Recorded data:
import Summits.KontsevichZagierPeriods.KontsevichZagierPeriods.Theses.SymplecticScissors
import Literature.NumberTheory.Transcendental.KZCalculusProofs
import Literature.NumberTheory.Transcendental.KZGroundingRelations
import Literature.NumberTheory.Transcendental.KZSemiCanonicalReductionProofs
import Literature.NumberTheory.Transcendental.SemialgebraicMapsProofs

/-!
# `PlanarAreas` (stmt-KontsevichZagierPeriods-4990, route SymplecticScissors) — line
`green-native-bands`, stub `stub_areaSlicing`

**Area slicing.** An integrand-`1` representation `∫_S 1` in dimension `m + 1` (so `S` is
`ℚ`-semialgebraic of finite volume) is, modulo the KZ relations, a `ℤ`-combination of
representations of dimension `m`; the registered stub is the planar case `m = 1`.

Proof (steps 1–3 of the tree proof `KZ.of_sub_of_mem_relations_cell` /
`KZ.of_sub_of_mem_relations_groundLast`, `Literature/NumberTheory/Transcendental/KZGroundingRelations.lean`,
stopping at the base representations instead of re-grounding): take a cylindrical decomposition
of `ℝ^m` adapted to `S` (Basu–Pollack–Roy Cor. 5.7, proved in the tree:
`IsSemialgebraic.exists_cylindricalDecomposition_holds`); cut `∫_S 1` along the cylinders over
its cells (rule (1)); over a null cell the piece is null (a relation); over a cell `C` of positive
measure every band of `S` is inner (finite volume), the piece is the almost-disjoint union of its
open bands (the graphs are null, rule (1)), each open band is its closed band up to two null
graphs (rule (1)), and Newton–Leibniz along the last coordinate with primitive `t` (rule (3))
turns `∫_{closed band_j} 1` into the base representation `∫_C (ξ_j − ξ_{j-1})`.

Design: two general-dimension theorems (`of_sub_mem_closure_range_of_cell`, one cell;
`exists_mem_closure_range_of_sub_mem_relations`, global) and the registered planar
specialisation `stub_areaSlicing`. Only proved tree API is used; no definitions, no named facts.

## References

* M. Kontsevich, D. Zagier, *Periods* (2001), §1.2, rules (1), (3).
* S. Basu, R. Pollack, M.-F. Roy, *Algorithms in Real Algebraic Geometry* (2006), Cor. 5.7.
-/

noncomputable section

open scoped BigOperators
open Set MeasureTheory
open Literature.NumberTheory.Transcendental
open Literature.NumberTheory.Transcendental.KZ
open Literature.ModelTheory.ExponentialFields

namespace Summit.KontsevichZagierPeriods.SymplecticScissors.PlanarAreas

/-- **Slicing over one cell.** Let `S ⊆ ℝ^{m+1}` be `ℚ`-semialgebraic of finite volume, `C` a
`ℚ`-semialgebraic cell of `ℝ^m` with `ℚ`-semialgebraic increasing sections `ξ` over which the
vertical fibres of `S` are the graphs `j ∈ G` and the bands `j ∈ B` (the output of an adapted
cylindrical decomposition), and `r = (S ∩ (C × ℝ), 1)`. Then `[r]` differs by relations from a
`ℤ`-combination of `m`-dimensional representations: `[r]` is null if `vol C = 0`; otherwise all
bands are inner and `[S ∩ (C × ℝ)] ≡ ∑_{j ∈ B} [open band_j] ≡ ∑_j [closed band_j] ≡
∑_j [C, ξ_j − ξ_{j-1}]` by rules (1), (1), (3) — steps 1–3 of `KZ.of_sub_of_mem_relations_cell`.
[Kontsevich–Zagier 2001, §1.2, rules (1), (3)] [cite: KontsevichZagier2001, §1.2 rules (1),(3)] -/
theorem of_sub_mem_closure_range_of_cell {m l : ℕ} {S : Set (Fin (m + 1) → ℝ)}
    (hS : IsSemialgebraic ℚ S) (hfin : volume S ≠ ⊤) {C : Set (Fin m → ℝ)}
    (hC : IsSemialgebraic ℚ C) (ξ : Fin l → (Fin m → ℝ) → ℝ)
    (hξ : ∀ i, IsSemialgebraicFunOn ℚ C (ξ i)) (hmono : ∀ x ∈ C, StrictMono fun i => ξ i x)
    (G : Finset (Fin l)) (B : Finset (Fin (l + 1))) (hBsub : ∀ j ∈ B, bandOver C ξ j ⊆ S)
    (hBsa : ∀ j, IsSemialgebraic ℚ (bandOver C ξ j))
    (hfib : ∀ x ∈ C, {t : ℝ | (Fin.snoc x t : Fin (m + 1) → ℝ) ∈ S} = (⋃ j ∈ G, {ξ j x}) ∪
      ⋃ j ∈ B, {t : ℝ | bandLower ξ j x < (t : EReal) ∧ (t : EReal) < bandUpper ξ j x})
    (r : IntegralRep (m + 1)) (hrd : r.domain = S ∩ {z | Fin.init z ∈ C})
    (hr1 : ∀ x ∈ r.domain, r.integrand x = 1) :
    ∃ c ∈ AddSubgroup.closure (Set.range fun s : IntegralRep m => of s),
      of r - c ∈ relations := by
  classical
  have hSm : MeasurableSet S := IsSemialgebraic.measurableSet_holds hS
  have hCm : MeasurableSet C := IsSemialgebraic.measurableSet_holds hC
  by_cases hC0 : volume C = 0
  · -- the piece over a null cell is null
    refine ⟨0, AddSubgroup.zero_mem _, ?_⟩
    rw [sub_zero]
    refine of_mem_relations_of_volume_eq_zero r ?_
    rw [hrd]
    exact measure_mono_null inter_subset_right (volume_setOf_init_mem_eq_zero (n := m) hC0)
  -- all bands over `C` are inner
  have hinner : ∀ j ∈ B, j ≠ 0 ∧ j ≠ Fin.last l := fun j hj =>
    ne_zero_and_ne_last_of_bandOver_subset hSm hfin hCm hC0 ξ (hBsub j hj)
  -- Step 1: cut `S ∩ (C × ℝ)` into its open bands
  have hOb : ∀ j : {j // j ∈ B}, ∃ Ob : IntegralRep (m + 1),
      Ob.domain = bandOver C ξ j ∧ Ob.integrand = fun _ => 1 := fun j =>
    exists_oneRep (hBsa j) ((measure_mono (hBsub j j.2)).trans_lt hfin.lt_top).ne
  choose Ob hObd hObi using hOb
  have e1 : of r - ∑ j ∈ B.attach, of (Ob j) ∈ relations := by
    refine of_sub_sum_of_mem_relations B.attach r Ob (fun j _ => ?_) (fun j _ x hx => ?_) ?_ ?_
    · rw [hObd, hrd, show bandOver C ξ j \ (S ∩ {z | Fin.init z ∈ C}) = ∅ from
        sdiff_eq_empty.mpr fun z hz => ⟨hBsub j j.2 hz, (mem_bandOver_iff.1 hz).1⟩, measure_empty]
    · rw [hObi, hr1 x hx.2]
    · have hsub : r.domain \ ⋃ j ∈ B.attach, (Ob j).domain ⊆
          ⋃ j ∈ G, {z : Fin (m + 1) → ℝ | Fin.init z ∈ C ∧ z (Fin.last m) = ξ j (Fin.init z)} := by
        intro z hz
        rw [hrd] at hz
        obtain ⟨⟨hzS, hzC⟩, hzU⟩ := hz
        have hzC : Fin.init z ∈ C := hzC
        have ht : z (Fin.last m) ∈ {t : ℝ | (Fin.snoc (Fin.init z) t : Fin (m + 1) → ℝ) ∈ S} := by
          show Fin.snoc (Fin.init z) (z (Fin.last m)) ∈ S
          rw [Fin.snoc_init_self]; exact hzS
        rw [hfib _ hzC] at ht
        rcases ht with ht | ht
        · simp only [mem_iUnion, mem_singleton_iff, exists_prop] at ht
          obtain ⟨j, hj, hjt⟩ := ht
          exact mem_iUnion₂.2 ⟨j, hj, hzC, hjt⟩
        · simp only [mem_iUnion, mem_setOf_eq, exists_prop] at ht
          obtain ⟨j, hj, hjt⟩ := ht
          exact absurd (mem_iUnion₂.2 ⟨⟨j, hj⟩, Finset.mem_attach _ _, by
            rw [hObd]; exact ⟨hzC, hjt.1, hjt.2⟩⟩) hzU
      refine measure_mono_null hsub ((measure_biUnion_null_iff G.countable_toSet).2 fun j _ => ?_)
      exact volume_graph_eq_zero (hξ j)
    · intro j _ j' _ hne
      have hne' : (j : Fin (l + 1)) ≠ j' := fun h => hne (Subtype.ext h)
      have : (Ob j).domain ∩ (Ob j').domain = ∅ := by
        rw [hObd, hObd]
        ext z
        simp only [mem_inter_iff, mem_empty_iff_false, iff_false, not_and]
        intro hz hz'
        rw [mem_bandOver_iff] at hz hz'
        exact (Set.disjoint_left.1 (disjoint_bandFibre ξ (hmono _ hz.1) hne')) ⟨hz.2.1, hz.2.2⟩
          ⟨hz'.2.1, hz'.2.2⟩
      rw [this, measure_empty]
  -- Step 2: close the bands (null modification) and go down by Newton–Leibniz (Step 3)
  have hBb : ∀ j : {j // j ∈ B}, ∃ (Bd : IntegralRep (m + 1)) (b : IntegralRep m),
      Bd.domain = KZlog.band C (fun x => (bandLower ξ j x).toReal) (fun x => (bandUpper ξ j x).toReal) ∧
      (Bd.integrand = fun _ => 1) ∧ b.domain = C ∧
      (b.integrand = fun x => (bandUpper ξ j x).toReal - (bandLower ξ j x).toReal) ∧
      of Bd - of b ∈ newtonLeibnizRel := fun j =>
    exists_band_sub_base_mem_newtonLeibnizRel hfin hC ξ hξ hmono (hinner j j.2).1 (hinner j j.2).2
      (hBsub j j.2)
  choose Bd b hBdd hBdi _hbd _hbi hNL using hBb
  have e2 : ∀ j : {j // j ∈ B}, of (Ob j) - of (Bd j) ∈ relations := by
    intro j
    have h0 := (hinner j j.2).1
    have hl := (hinner j j.2).2
    refine of_sub_of_mem_relations_of_null (Ob j) (Bd j) ?_ ?_ fun z _ => by rw [hObi, hBdi]
    · rw [hObd, hBdd, show bandOver C ξ j \ KZlog.band C (fun x => (bandLower ξ j x).toReal)
          (fun x => (bandUpper ξ j x).toReal) = ∅ from sdiff_eq_empty.mpr fun z hz => ?_, measure_empty]
      rw [mem_bandOver_iff, bandLower_of_ne_zero ξ j h0, bandUpper_of_ne_last ξ j hl,
        EReal.coe_lt_coe_iff, EReal.coe_lt_coe_iff] at hz
      rw [KZlog.mem_band, bandLower_of_ne_zero ξ j h0, bandUpper_of_ne_last ξ j hl, EReal.toReal_coe,
        EReal.toReal_coe]
      exact ⟨hz.1, hz.2.1.le, hz.2.2.le⟩
    · have hlosa : IsSemialgebraicFunOn ℚ C fun x => (bandLower ξ j x).toReal :=
        (hξ (Fin.pred j h0)).congr fun x _ => by rw [bandLower_of_ne_zero ξ j h0, EReal.toReal_coe]
      have hhisa : IsSemialgebraicFunOn ℚ C fun x => (bandUpper ξ j x).toReal :=
        (hξ (Fin.castPred j hl)).congr fun x _ => by rw [bandUpper_of_ne_last ξ j hl, EReal.toReal_coe]
      refine measure_mono_null (fun z hz => ?_)
        (measure_union_null (volume_graph_eq_zero hlosa) (volume_graph_eq_zero hhisa))
      rw [hBdd, hObd] at hz
      obtain ⟨hz, hz'⟩ := hz
      rw [KZlog.mem_band] at hz
      obtain ⟨hzC, h1, h2⟩ := hz
      rcases h1.lt_or_eq with h1 | h1
      · rcases h2.lt_or_eq with h2 | h2
        · refine absurd (mem_bandOver_iff.2 ⟨hzC, ?_, ?_⟩) hz'
          · rw [bandLower_of_ne_zero ξ j h0, EReal.coe_lt_coe_iff]
            rwa [bandLower_of_ne_zero ξ j h0, EReal.toReal_coe] at h1
          · rw [bandUpper_of_ne_last ξ j hl, EReal.coe_lt_coe_iff]
            rwa [bandUpper_of_ne_last ξ j hl, EReal.toReal_coe] at h2
        · exact Or.inr ⟨hzC, h2⟩
      · exact Or.inl ⟨hzC, h1.symm⟩
  -- assembly: `c = ∑_j [C, ξ_j − ξ_{j-1}]`
  refine ⟨∑ j ∈ B.attach, of (b j),
    AddSubgroup.sum_mem _ fun j _ => AddSubgroup.subset_closure ⟨b j, rfl⟩, ?_⟩
  have e2' : ∑ j ∈ B.attach, of (Ob j) - ∑ j ∈ B.attach, of (Bd j) ∈ relations :=
    sum_sub_sum_mem_relations _ _ _ fun j _ => e2 j
  have eNL : ∑ j ∈ B.attach, of (Bd j) - ∑ j ∈ B.attach, of (b j) ∈ relations :=
    sum_sub_sum_mem_relations _ _ _ fun j _ => newtonLeibnizRel_subset_relations (hNL j)
  have : of r - ∑ j ∈ B.attach, of (b j) = (of r - ∑ j ∈ B.attach, of (Ob j)) +
      (∑ j ∈ B.attach, of (Ob j) - ∑ j ∈ B.attach, of (Bd j)) +
      (∑ j ∈ B.attach, of (Bd j) - ∑ j ∈ B.attach, of (b j)) := by abel
  rw [this]
  exact relations.add_mem (relations.add_mem e1 e2') eNL

/-- **Area slicing in dimension `m + 1`.** For a representation `r = (S, 1)` (so `S ⊆ ℝ^{m+1}` is
`ℚ`-semialgebraic of finite volume) there is a `ℤ`-combination `c` of `m`-dimensional
representations with `[r] − c ∈ relations`: cut `r` along the cylinders over the cells of a
cylindrical decomposition of `ℝ^m` adapted to `S`
(`IsSemialgebraic.exists_cylindricalDecomposition_holds`, rule (1)) and slice each piece by
`of_sub_mem_closure_range_of_cell`. [Kontsevich–Zagier 2001, §1.2, rules (1), (3);
Basu–Pollack–Roy 2006, Cor. 5.7] [cite: KontsevichZagier2001, §1.2 rules (1),(3)] -/
theorem exists_mem_closure_range_of_sub_mem_relations {m : ℕ} (r : IntegralRep (m + 1))
    (h1 : ∀ x ∈ r.domain, r.integrand x = 1) :
    ∃ c ∈ AddSubgroup.closure (Set.range fun s : IntegralRep m => of s),
      of r - c ∈ relations := by
  classical
  have hS : IsSemialgebraic ℚ r.domain := r.isSemialgebraic_domain
  have hfin : volume r.domain ≠ ⊤ := volume_ne_top_of_integrand_one r h1
  obtain ⟨𝒮, l, ξ, hcd, -, hξ, hmono, hcells, hfib⟩ :=
    IsSemialgebraic.exists_cylindricalDecomposition.exists_fibre_eq
      (IsSemialgebraic.exists_cylindricalDecomposition_holds (k := ℚ)) hS
  have hpart := hcd.isPartition
  have h𝒮sa := hcd.isSemialgebraic
  -- the pieces of `r` over the cells
  let R : {C // C ∈ 𝒮} → IntegralRep (m + 1) := fun C =>
    r.restrict (r.domain ∩ {z | Fin.init z ∈ (C : Set (Fin m → ℝ))})
      (hS.inter (h𝒮sa C C.2).setOf_init_mem) inter_subset_left
  have eR : of r - ∑ C ∈ 𝒮.attach, of (R C) ∈ relations :=
    of_sub_sum_cyl_mem_relations r 𝒮 hpart R (fun C => rfl) fun C x _ => rfl
  -- slice each piece
  have ecell : ∀ C : {C // C ∈ 𝒮}, ∃ c ∈ AddSubgroup.closure (Set.range fun s : IntegralRep m => of s),
      of (R C) - c ∈ relations := by
    intro C
    obtain ⟨G, B, -, hBsub, hfibC⟩ := hfib C C.2
    exact of_sub_mem_closure_range_of_cell hS hfin (h𝒮sa C C.2) (ξ C) (hξ C C.2) (hmono C C.2) G B
      hBsub (hcells C C.2).2 hfibC (R C) rfl fun x hx => h1 x hx.1
  choose c hc hRc using ecell
  refine ⟨∑ C ∈ 𝒮.attach, c C, AddSubgroup.sum_mem _ fun C _ => hc C, ?_⟩
  have esum : ∑ C ∈ 𝒮.attach, of (R C) - ∑ C ∈ 𝒮.attach, c C ∈ relations :=
    sum_sub_sum_mem_relations _ _ _ fun C _ => hRc C
  have : of r - ∑ C ∈ 𝒮.attach, c C = (of r - ∑ C ∈ 𝒮.attach, of (R C)) +
      (∑ C ∈ 𝒮.attach, of (R C) - ∑ C ∈ 𝒮.attach, c C) := by abel
  rw [this]
  exact relations.add_mem eR esum

/-- **Area slicing** (registered stub `stub_areaSlicing` of crux stmt-KontsevichZagierPeriods-4990).
An integrand-`1` planar representation is, modulo `KZ.relations`, a `ℤ`-combination of
1-dimensional representations: cut along the cylinders of a `ℚ`-cylindrical decomposition
adapted to the domain (rule 1a), discard null cells, and go down each inner band by
Newton–Leibniz with primitive `y` (rule 3) — the planar case `m = 1` of
`exists_mem_closure_range_of_sub_mem_relations`. [Kontsevich–Zagier 2001, §1.2, rules (1), (3);
Basu–Pollack–Roy 2006, Cor. 5.7] [cite: KontsevichZagier2001, §1.2 rules (1),(3)] -/
theorem stub_areaSlicing : ∀ r : KZ.IntegralRep 2, (∀ p ∈ r.domain, r.integrand p = 1) →
    ∃ c ∈ AddSubgroup.closure (Set.range fun s : KZ.IntegralRep 1 => KZ.of s),
      KZ.of r - c ∈ KZ.relations :=
  fun r hr => exists_mem_closure_range_of_sub_mem_relations (m := 1) r hr

end Summit.KontsevichZagierPeriods.SymplecticScissors.PlanarAreas

end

To do: Lines with the word "h𝒮sa" in them: report all of these from the listing above.

Answer to the exercise:
  have h𝒮sa := hcd.isSemialgebraic
      (hS.inter (h𝒮sa C C.2).setOf_init_mem) inter_subset_left
    exact of_sub_mem_closure_range_of_cell hS hfin (h𝒮sa C C.2) (ξ C) (hξ C C.2) (hmono C C.2) G B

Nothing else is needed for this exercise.